Exercise requirements » Lines from the line with "have hXg : d.Xg" to the line with "d.ρt_eq_of_lt_ρt (show 1" in the entries below, and only those, must be output exactly, with both ends included.

Stored data entries:
Segment Open

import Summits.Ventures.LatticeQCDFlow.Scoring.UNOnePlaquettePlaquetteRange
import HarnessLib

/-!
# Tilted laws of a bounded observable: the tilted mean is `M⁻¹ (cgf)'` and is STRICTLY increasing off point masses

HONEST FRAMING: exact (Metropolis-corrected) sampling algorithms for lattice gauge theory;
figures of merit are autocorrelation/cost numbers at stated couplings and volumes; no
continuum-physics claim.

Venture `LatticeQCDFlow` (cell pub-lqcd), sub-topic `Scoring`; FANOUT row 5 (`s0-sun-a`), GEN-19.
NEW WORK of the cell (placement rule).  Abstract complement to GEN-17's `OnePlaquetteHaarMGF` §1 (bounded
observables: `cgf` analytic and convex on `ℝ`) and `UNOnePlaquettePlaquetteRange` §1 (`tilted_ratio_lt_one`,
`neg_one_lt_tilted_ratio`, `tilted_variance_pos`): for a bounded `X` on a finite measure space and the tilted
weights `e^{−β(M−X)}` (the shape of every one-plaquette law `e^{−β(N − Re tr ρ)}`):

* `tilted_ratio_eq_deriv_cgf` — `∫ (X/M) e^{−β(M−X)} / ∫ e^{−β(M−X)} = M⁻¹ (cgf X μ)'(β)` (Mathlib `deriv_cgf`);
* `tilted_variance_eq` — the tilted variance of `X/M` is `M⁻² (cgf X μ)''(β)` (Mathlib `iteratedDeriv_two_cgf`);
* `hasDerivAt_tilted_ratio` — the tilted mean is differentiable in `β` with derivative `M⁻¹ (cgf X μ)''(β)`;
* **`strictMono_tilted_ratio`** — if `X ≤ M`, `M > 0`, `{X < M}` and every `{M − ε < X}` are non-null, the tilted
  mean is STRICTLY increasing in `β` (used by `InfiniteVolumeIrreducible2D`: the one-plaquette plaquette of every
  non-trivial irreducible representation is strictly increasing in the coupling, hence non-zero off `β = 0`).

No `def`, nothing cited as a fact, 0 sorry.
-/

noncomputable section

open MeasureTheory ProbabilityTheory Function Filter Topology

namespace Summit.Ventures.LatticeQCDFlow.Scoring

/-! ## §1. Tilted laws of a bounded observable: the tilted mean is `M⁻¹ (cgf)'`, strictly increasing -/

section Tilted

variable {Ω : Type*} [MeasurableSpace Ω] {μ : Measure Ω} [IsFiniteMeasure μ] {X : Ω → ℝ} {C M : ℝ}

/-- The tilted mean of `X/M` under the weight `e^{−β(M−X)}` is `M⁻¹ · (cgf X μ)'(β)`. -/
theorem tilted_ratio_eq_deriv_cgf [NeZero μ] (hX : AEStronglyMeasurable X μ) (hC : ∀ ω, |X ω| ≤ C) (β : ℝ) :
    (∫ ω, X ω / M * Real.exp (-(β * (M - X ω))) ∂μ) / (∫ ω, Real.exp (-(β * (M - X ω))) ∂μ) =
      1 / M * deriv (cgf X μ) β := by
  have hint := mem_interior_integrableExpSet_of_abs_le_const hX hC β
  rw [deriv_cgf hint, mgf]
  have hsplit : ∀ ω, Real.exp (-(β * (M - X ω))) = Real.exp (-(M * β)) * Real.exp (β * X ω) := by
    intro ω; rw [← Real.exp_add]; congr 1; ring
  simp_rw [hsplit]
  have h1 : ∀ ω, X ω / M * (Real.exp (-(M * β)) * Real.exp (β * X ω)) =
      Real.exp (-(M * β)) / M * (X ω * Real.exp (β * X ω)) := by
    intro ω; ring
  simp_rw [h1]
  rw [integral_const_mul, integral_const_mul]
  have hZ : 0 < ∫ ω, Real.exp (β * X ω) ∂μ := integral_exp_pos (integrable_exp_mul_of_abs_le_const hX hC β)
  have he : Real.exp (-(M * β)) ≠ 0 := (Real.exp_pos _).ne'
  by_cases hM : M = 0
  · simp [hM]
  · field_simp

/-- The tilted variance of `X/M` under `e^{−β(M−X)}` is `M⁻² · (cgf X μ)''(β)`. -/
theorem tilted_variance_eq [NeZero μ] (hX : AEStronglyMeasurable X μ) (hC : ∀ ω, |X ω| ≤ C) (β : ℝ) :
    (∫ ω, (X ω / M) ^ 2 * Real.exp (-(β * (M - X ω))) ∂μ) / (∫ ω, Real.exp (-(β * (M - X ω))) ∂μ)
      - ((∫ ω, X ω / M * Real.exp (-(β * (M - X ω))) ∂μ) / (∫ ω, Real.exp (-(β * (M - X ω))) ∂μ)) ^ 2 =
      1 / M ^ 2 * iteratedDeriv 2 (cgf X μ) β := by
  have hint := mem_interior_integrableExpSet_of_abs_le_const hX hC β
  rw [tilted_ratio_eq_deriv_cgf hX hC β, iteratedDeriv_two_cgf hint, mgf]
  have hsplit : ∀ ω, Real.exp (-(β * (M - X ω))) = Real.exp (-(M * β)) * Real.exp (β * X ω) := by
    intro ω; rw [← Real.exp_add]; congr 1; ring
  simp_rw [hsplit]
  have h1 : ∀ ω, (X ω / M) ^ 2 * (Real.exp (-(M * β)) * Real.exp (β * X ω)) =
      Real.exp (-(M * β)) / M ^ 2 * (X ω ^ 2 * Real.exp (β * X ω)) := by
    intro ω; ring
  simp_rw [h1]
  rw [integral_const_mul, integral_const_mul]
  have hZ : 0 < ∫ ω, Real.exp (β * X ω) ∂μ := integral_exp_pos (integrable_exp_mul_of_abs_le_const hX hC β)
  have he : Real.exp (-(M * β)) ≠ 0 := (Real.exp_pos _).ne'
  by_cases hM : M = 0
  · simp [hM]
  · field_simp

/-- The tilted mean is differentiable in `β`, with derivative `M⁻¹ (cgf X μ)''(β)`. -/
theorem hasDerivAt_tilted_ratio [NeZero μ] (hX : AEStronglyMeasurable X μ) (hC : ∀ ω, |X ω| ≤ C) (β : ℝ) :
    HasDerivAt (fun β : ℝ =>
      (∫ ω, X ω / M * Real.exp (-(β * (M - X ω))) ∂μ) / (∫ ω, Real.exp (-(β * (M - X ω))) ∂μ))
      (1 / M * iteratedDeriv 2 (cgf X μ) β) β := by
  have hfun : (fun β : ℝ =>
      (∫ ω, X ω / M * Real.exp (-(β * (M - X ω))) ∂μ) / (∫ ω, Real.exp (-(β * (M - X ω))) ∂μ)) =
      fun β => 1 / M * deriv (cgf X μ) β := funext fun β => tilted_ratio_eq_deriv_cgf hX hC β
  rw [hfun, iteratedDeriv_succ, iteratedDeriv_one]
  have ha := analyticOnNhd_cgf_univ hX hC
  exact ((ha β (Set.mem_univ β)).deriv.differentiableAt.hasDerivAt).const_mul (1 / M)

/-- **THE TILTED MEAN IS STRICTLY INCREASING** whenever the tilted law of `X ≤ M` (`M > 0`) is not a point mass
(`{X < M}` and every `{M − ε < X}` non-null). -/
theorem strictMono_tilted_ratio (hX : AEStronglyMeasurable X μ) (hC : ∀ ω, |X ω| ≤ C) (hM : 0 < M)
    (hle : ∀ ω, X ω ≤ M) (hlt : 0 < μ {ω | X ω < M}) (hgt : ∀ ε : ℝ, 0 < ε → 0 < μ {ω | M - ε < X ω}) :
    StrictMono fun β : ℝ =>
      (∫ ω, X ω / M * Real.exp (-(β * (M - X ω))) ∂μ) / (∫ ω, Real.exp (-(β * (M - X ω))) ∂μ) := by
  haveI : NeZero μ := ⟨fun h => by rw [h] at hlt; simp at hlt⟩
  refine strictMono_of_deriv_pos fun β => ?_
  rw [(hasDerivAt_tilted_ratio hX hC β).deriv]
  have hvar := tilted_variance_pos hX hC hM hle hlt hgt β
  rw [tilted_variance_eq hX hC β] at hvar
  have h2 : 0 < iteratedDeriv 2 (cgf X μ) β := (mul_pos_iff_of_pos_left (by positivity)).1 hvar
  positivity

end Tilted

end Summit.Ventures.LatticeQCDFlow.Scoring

Segment Closed
Segment Open

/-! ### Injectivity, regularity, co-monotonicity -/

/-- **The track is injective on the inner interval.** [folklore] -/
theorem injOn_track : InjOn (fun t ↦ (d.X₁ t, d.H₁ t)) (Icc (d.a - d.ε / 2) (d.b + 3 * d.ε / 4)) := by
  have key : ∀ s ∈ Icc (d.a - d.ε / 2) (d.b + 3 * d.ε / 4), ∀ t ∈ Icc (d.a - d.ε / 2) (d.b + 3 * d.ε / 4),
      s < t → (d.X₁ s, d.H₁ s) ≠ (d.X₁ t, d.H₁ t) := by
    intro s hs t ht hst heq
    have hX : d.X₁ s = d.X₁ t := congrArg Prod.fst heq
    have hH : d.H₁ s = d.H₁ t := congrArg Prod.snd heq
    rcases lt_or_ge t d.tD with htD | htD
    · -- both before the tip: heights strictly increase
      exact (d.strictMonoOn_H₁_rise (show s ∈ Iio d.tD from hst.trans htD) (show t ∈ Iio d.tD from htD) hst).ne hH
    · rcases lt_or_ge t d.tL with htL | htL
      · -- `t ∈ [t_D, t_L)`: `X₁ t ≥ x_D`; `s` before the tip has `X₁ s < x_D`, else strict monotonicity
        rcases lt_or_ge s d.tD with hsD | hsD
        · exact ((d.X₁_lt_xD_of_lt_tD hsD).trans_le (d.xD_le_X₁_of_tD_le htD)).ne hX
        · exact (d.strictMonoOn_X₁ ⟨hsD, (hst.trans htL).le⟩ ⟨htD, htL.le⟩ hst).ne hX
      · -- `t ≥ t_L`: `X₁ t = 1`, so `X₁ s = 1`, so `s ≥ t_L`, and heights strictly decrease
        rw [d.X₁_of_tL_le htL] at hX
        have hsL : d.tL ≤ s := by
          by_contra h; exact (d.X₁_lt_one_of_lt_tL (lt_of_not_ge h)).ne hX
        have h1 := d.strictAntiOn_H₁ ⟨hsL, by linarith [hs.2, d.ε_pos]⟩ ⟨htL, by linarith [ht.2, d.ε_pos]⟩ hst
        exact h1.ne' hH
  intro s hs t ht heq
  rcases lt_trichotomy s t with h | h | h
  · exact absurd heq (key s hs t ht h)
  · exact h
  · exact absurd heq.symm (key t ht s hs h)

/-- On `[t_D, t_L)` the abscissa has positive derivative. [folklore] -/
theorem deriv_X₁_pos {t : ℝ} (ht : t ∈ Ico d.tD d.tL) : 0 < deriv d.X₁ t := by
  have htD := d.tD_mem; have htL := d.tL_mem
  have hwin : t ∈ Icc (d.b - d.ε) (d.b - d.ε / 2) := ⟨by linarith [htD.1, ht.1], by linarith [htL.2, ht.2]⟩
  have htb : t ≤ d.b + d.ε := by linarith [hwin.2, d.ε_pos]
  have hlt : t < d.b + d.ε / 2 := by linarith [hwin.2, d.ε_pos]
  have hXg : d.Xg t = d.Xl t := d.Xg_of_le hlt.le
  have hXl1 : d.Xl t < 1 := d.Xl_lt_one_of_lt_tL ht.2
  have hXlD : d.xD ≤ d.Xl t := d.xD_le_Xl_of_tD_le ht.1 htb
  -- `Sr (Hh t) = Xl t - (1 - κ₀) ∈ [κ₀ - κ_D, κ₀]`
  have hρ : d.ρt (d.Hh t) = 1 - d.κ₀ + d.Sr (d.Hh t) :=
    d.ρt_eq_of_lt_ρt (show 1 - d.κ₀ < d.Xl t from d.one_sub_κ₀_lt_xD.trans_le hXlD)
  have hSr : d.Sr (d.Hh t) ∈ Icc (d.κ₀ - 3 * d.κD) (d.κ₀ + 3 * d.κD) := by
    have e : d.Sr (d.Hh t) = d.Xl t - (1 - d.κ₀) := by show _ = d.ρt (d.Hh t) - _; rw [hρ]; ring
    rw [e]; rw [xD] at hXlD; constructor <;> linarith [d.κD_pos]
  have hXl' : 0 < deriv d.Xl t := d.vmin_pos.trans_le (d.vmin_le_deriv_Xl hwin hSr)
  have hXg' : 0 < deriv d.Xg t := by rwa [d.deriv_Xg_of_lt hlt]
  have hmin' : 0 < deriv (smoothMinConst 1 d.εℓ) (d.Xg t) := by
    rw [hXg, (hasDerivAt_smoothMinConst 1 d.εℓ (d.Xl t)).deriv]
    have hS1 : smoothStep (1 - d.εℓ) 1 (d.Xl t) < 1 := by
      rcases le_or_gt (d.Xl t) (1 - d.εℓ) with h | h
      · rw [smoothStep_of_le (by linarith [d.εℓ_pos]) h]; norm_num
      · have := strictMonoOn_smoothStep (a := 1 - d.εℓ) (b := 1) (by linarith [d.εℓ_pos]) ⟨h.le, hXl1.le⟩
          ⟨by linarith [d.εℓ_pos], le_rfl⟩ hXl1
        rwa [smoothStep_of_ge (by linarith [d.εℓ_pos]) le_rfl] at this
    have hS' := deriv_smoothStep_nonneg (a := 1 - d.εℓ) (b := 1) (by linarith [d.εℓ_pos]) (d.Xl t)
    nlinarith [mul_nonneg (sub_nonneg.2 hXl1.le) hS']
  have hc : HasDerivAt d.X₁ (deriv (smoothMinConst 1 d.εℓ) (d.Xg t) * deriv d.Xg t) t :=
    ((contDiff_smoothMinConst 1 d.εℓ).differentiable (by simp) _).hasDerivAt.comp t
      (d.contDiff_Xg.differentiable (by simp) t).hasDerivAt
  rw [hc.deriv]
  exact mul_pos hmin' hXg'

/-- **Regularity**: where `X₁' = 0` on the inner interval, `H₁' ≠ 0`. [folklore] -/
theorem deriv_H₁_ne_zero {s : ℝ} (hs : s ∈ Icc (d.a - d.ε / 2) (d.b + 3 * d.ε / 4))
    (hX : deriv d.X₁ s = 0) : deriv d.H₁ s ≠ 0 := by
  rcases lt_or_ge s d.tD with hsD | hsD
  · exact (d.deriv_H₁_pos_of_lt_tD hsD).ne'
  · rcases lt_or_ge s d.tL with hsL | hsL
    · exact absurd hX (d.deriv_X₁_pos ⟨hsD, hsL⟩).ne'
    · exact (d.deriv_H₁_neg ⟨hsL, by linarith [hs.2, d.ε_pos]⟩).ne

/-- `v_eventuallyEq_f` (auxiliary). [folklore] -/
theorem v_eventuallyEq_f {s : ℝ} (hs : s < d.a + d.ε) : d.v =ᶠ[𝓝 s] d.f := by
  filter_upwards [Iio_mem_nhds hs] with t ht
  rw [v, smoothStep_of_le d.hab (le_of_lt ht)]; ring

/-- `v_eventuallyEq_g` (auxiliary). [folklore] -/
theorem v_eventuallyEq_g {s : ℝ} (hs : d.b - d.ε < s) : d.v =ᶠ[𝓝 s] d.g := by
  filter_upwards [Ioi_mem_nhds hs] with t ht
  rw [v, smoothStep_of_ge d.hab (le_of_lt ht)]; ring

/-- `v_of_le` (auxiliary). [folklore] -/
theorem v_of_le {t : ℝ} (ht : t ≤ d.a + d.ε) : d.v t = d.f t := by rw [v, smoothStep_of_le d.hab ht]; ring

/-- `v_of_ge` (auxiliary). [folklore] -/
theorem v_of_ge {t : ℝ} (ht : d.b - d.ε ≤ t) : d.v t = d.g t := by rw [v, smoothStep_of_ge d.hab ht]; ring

Segment Closed

Response box »
  have hXg : d.Xg t = d.Xl t := d.Xg_of_le hlt.le
  have hXl1 : d.Xl t < 1 := d.Xl_lt_one_of_lt_tL ht.2
  have hXlD : d.xD ≤ d.Xl t := d.xD_le_Xl_of_tD_le ht.1 htb
  -- `Sr (Hh t) = Xl t - (1 - κ₀) ∈ [κ₀ - κ_D, κ₀]`
  have hρ : d.ρt (d.Hh t) = 1 - d.κ₀ + d.Sr (d.Hh t) :=
    d.ρt_eq_of_lt_ρt (show 1 - d.κ₀ < d.Xl t from d.one_sub_κ₀_lt_xD.trans_le hXlD)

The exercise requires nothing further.